If this makes no sense or you disagree it’s possible, my contact details are on my profile and I’ll be happy to give a demo.
Incidentally I also don't understand the drive to scale up. Show me a successful tech company and I'll show you a company that won, not by delivering code the fastest, but by delivering the right product with the right features at the right time.
Hell, Anthropic itself is the perfect example: they're doing well because unlike their competitors they realized the real revenues come from enterprise not consumer. They're winning by identifying the right market and giving them the right product.
Then have a look at https://github.com/cadamsdotcom/CodeLeash/blob/main/scripts/... (which was test-driven alongside https://github.com/cadamsdotcom/CodeLeash/blob/main/tests/un...)
The script can exit 2 to block the agent, and whatever it prints to stderr is shown to the agent. That’s a pretty darn flexible way to enforce whatever you like.
Despite this being in the codebase I still have no idea what python’s ast stuff is or does - I just let the agent rip, ensured it did TDD and reviewed it all to make sure the tests & code looked reasonable. I didn’t write this code and don’t want to. But I’ve watched it catch hundreds of dumb AI-isms, and watched the agent go “okay” and fix them ;) it’s been paying for itself over and over for months :)
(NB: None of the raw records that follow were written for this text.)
/-- `ξ · log(ξ/4π) ≥ 4π Ψ(ξ)`, i.e. `u ℓ ≥ u(ℓ − 1)` for `ξ ≥ 0`.
[cite: RodgersTaoFMP2020, §3 eq. (38) p.20] -/
theorem four_pi_mul_rodgersTaoPsi_le {ξ : ℝ} (hξ : 0 ≤ ξ) :
    4 * π * rodgersTaoPsi ξ ≤ ξ * Real.log (ξ / (4 * π)) := by
  have hπ : 0 < 4 * π := by positivity
  rw [rodgersTaoPsi_eq_mul]
  have : 4 * π * (ξ / (4 * π) * (Real.log (ξ / (4 * π)) - 1)) =
      ξ * Real.log (ξ / (4 * π)) - ξ := by field_simp
  rw [this]; linarith

/-- For `y ≥ 1`: `4π y ≤ ξ_y log(ξ_y/4π)`. [cite: RodgersTaoFMP2020, §3 eq. (46) p.21] -/
theorem four_pi_mul_le_classicalLocation_mul_log {y : ℝ} (hy : 1 ≤ y) :
    4 * π * y ≤ classicalLocation y * Real.log (classicalLocation y / (4 * π)) := by
  have h := four_pi_mul_rodgersTaoPsi_le (classicalLocation_pos (by linarith : (-1:ℝ) ≤ y)).le
  rwa [rodgersTaoPsi_classicalLocation (by linarith : (-1:ℝ) ≤ y)] at h

/-- **Mean value theorem between two classical locations** (the core of the printed proof of
Lemma 3.1 (ii)–(iii), v4 l.602–607): for `−1 ≤ y < y'` there is `θ ∈ (ξ_y, ξ_{y'})` with
`ξ_{y'} − ξ_y = 4π(y' − y)/log(θ/4π)` and `0 < log(θ/4π)`.
[cite: RodgersTaoFMP2020, Lemma 3.1 (proof) = Lemma 8 p.22] -/
theorem exists_mvt_classicalLocation {y y' : ℝ} (hy : -1 ≤ y) (hlt : y < y') :
    ∃ θ : ℝ, classicalLocation y < θ ∧ θ < classicalLocation y' ∧
      0 < Real.log (θ / (4 * π)) ∧
      classicalLocation y' - classicalLocation y = 4 * π * (y' - y) / Real.log (θ / (4 * π)) := by
  have hy' : -1 ≤ y' := by linarith
  have hξlt : classicalLocation y < classicalLocation y' :=
    strictMonoOn_classicalLocation hy hy' hlt
  have h4 := four_pi_le_classicalLocation hy
  have hπ : 0 < 4 * π := by positivity
  obtain ⟨θ, hθ, hθ'⟩ := exists_hasDerivAt_eq_slope rodgersTaoPsi
    (fun θ ↦ Real.log (θ / (4 * π)) / (4 * π)) hξlt continuous_rodgersTaoPsi.continuousOn
    (fun θ hθ ↦ hasDerivAt_rodgersTaoPsi (hπ.trans_le (h4.trans hθ.1.le)).ne')
  rw [rodgersTaoPsi_classicalLocation hy, rodgersTaoPsi_classicalLocation hy'] at hθ'
  have hgap : 0 < classicalLocation y' - classicalLocation y := sub_pos.2 hξlt
  -- `log(θ/4π)/(4π) = (y' − y)/(ξ_{y'} − ξ_y) > 0`
  have hpos : 0 < Real.log (θ / (4 * π)) := by
    have : 0 < Real.log (θ / (4 * π)) / (4 * π) := by
      rw [hθ']; exact div_pos (by linarith) hgap
    have h := mul_pos this hπ
    rwa [div_mul_cancel₀ _ hπ.ne'] at h
  refine ⟨θ, hθ.1, hθ.2, hpos, ?_⟩
  have hne : classicalLocation y' - classicalLocation y ≠ 0 := hgap.ne'
  field_simp at hθ'
  field_simp
  linarith

/-! ## Lemma 3.1 (i): `ξ_j = (1 + o(1)) 4πj/log₊ j` -/

/-- The two-sided comparison behind (43): for every `ε > 0` there is `U₀ ≥ 1` such that for all
`u ≥ U₀`, writing `L = log u`, `(1 − ε)(L − 1) ≤ log(2 + u(L − 1)) ≤ (1 + ε)(L − 1)` (and `2 ≤ L`).
This is the printed «`log₊ ξ_j = (1 + o(1)) log₊ j`» step in the variable `u = ξ/4π`.
[cite: RodgersTaoFMP2020, Lemma 3.1 (i) (proof) = Lemma 8 pp.21–22] -/
theorem log_two_add_mul_bounds {ε : ℝ} (hε : 0 < ε) :
    ∃ U₀ : ℝ, 1 ≤ U₀ ∧ ∀ u : ℝ, U₀ ≤ u →
      2 ≤ Real.log u ∧
      (1 - ε) * (Real.log u - 1) ≤ Real.log (2 + u * (Real.log u - 1)) ∧
        Real.log (2 + u * (Real.log u - 1)) ≤ (1 + ε) * (Real.log u - 1) := by
  set L₀ : ℝ := (4 / ε + 2) ^ 2 with hL₀
  have hL₀4 : 4 ≤ L₀ := by
    have : (2 : ℝ) ≤ 4 / ε + 2 := by have := div_pos (by norm_num : (0:ℝ) < 4) hε; linarith
    rw [hL₀]; nlinarith
  refine ⟨Real.exp L₀, Real.one_le_exp (by linarith), fun u hu ↦ ?_⟩
  have hu0 : 0 < u := (Real.exp_pos L₀).trans_le hu
  set L : ℝ := Real.log u with hL
  have hLL₀ : L₀ ≤ L := by
    rw [hL, ← Real.log_exp L₀]; exact Real.log_le_log (Real.exp_pos _) hu
  have hL2 : 2 ≤ L := by linarith
  have hu2 : 2 ≤ u := by
    have : Real.exp L₀ ≥ L₀ + 1 := Real.add_one_le_exp L₀
    linarith
  refine ⟨hL2, ?_, ?_⟩
  · -- lower: `log(2 + u(L−1)) ≥ log(u(L−1)) = L + log(L−1) ≥ L − 1 ≥ (1−ε)(L−1)`
    have hprod : 0 < u * (L - 1) := mul_pos hu0 (by linarith)
    have h1 : Real.log (u * (L - 1)) ≤ Real.log (2 + u * (L - 1)) :=
      Real.log_le_log hprod (by linarith)
    have h2 : Real.log (u * (L - 1)) = L + Real.log (L - 1) := by
      rw [Real.log_mul hu0.ne' (by linarith : L - 1 ≠ 0), hL]
    have h3 : 0 ≤ Real.log (L - 1) := Real.log_nonneg (by linarith)
    have h4 : (1 - ε) * (L - 1) ≤ L - 1 := by nlinarith
    linarith
  · -- upper: `log(2 + u(L−1)) ≤ log(uL) = L + log L ≤ L + 2√L ≤ (1+ε)(L−1)`
    have hle : 2 + u * (L - 1) ≤ u * L := by nlinarith
    have hpos : 0 < 2 + u * (L - 1) := by nlinarith
    have h1 : Real.log (2 + u * (L - 1)) ≤ Real.log (u * L) := Real.log_le_log hpos hle
    have h2 : Real.log (u * L) = L + Real.log L := by
      rw [Real.log_mul hu0.ne' (by linarith : L ≠ 0), hL]
    -- `log L ≤ 2(√L − 1)`
    have hsq : 0 < Real.sqrt L := Real.sqrt_pos.2 (by linarith)
    have hsqL : Real.sqrt L * Real.sqrt L = L := Real.mul_self_sqrt (by linarith)
    have h3 : Real.log L ≤ 2 * (Real.sqrt L - 1) := by
      have := Real.log_le_sub_one_of_pos hsq
      have hlog : Real.log L = 2 * Real.log (Real.sqrt L) := by
        conv_lhs => rw [← hsqL]
        rw [Real.log_mul hsq.ne' hsq.ne']; ring
      rw [hlog]; linarith
    -- `√L ≥ 4/ε + 2`
    have h4 : 4 / ε + 2 ≤ Real.sqrt L := by
      have : Real.sqrt L₀ = 4 / ε + 2 := by
        rw [hL₀, Real.sqrt_sq (by have := div_pos (by norm_num : (0:ℝ) < 4) hε; linarith)]
      rw [← this]; exact Real.sqrt_le_sqrt hLL₀
    -- hence `ε L = ε √L √L ≥ (4 + 2ε) √L ≥ 2√L + 1 + ε + …`
    have h5 : (4 + 2 * ε) * Real.sqrt L ≤ ε * L := by
      have : (4 / ε + 2) * ε = 4 + 2 * ε := by field_simp
      calc (4 + 2 * ε) * Real.sqrt L = ((4 / ε + 2) * ε) * Real.sqrt L := by rw [this]
        _ ≤ (Real.sqrt L * ε) * Real.sqrt L := by
            apply mul_le_mul_of_nonneg_right _ hsq.le
            exact mul_le_mul_of_nonneg_right h4 hε.le
        _ = ε * L := by rw [mul_comm (Real.sqrt L) ε, mul_assoc, hsqL]
    have h6 : 1 ≤ Real.sqrt L := by
      have : (2 : ℝ) ≤ 4 / ε + 2 := by have := div_pos (by norm_num : (0:ℝ) < 4) hε; linarith
      linarith
    nlinarith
"TDD" isn't some magic trick. The tests codify the expected behavior. But if you don't review them for correctness, if you let the LLM build them blindly, then you have no idea what those tests assert and can make no claims about whether the code then does what you expect.
That's fine. That's your choice.
But you have to acknowledge you've chosen to accept that you personally cannot vouch for the quality or correctness of that code.
I fully expect this to be the direction the industry goes, where increasingly complex systems exist that no human actually understands or can reason about.
I think it's bad for the industry. Very bad.
But I'm not making those decisions, so... it is what it is, I guess.
I design everything with plan mode and review every line. Nothing happens to my codebase that I don’t decide should happen. With my way of working, tech debt doesn’t exist because I never have to create it.
You’ve made a bunch of assumptions you’re not conscious of. And now you’re blaming me for that.
Open your mind, you never know what you might (un)learn.
The thesis of the post is (paraphrasing): "if an AI wrote it, and I don't immediately grok it or if the code quality is low, I throw it away, even if on the surface it seems to work, because simply 'working' isn't enough to say a piece of code is acceptable."
I'd add as a corollary "and therefore I would never want to be accountable for that code."
If you're reviewing every line then it sounds like you have no argument with the writer and I don't understand what your point is.
Your very first paragraph says:
> If you reject AI code that works then your mindset is still too hands on. Put another way - you still have some loops to work on taking yourself out of.
But if you do indeed "review every line" then you seem pretty damn in the loop yourself and I don't understand what you think taking oneself out of the loop is.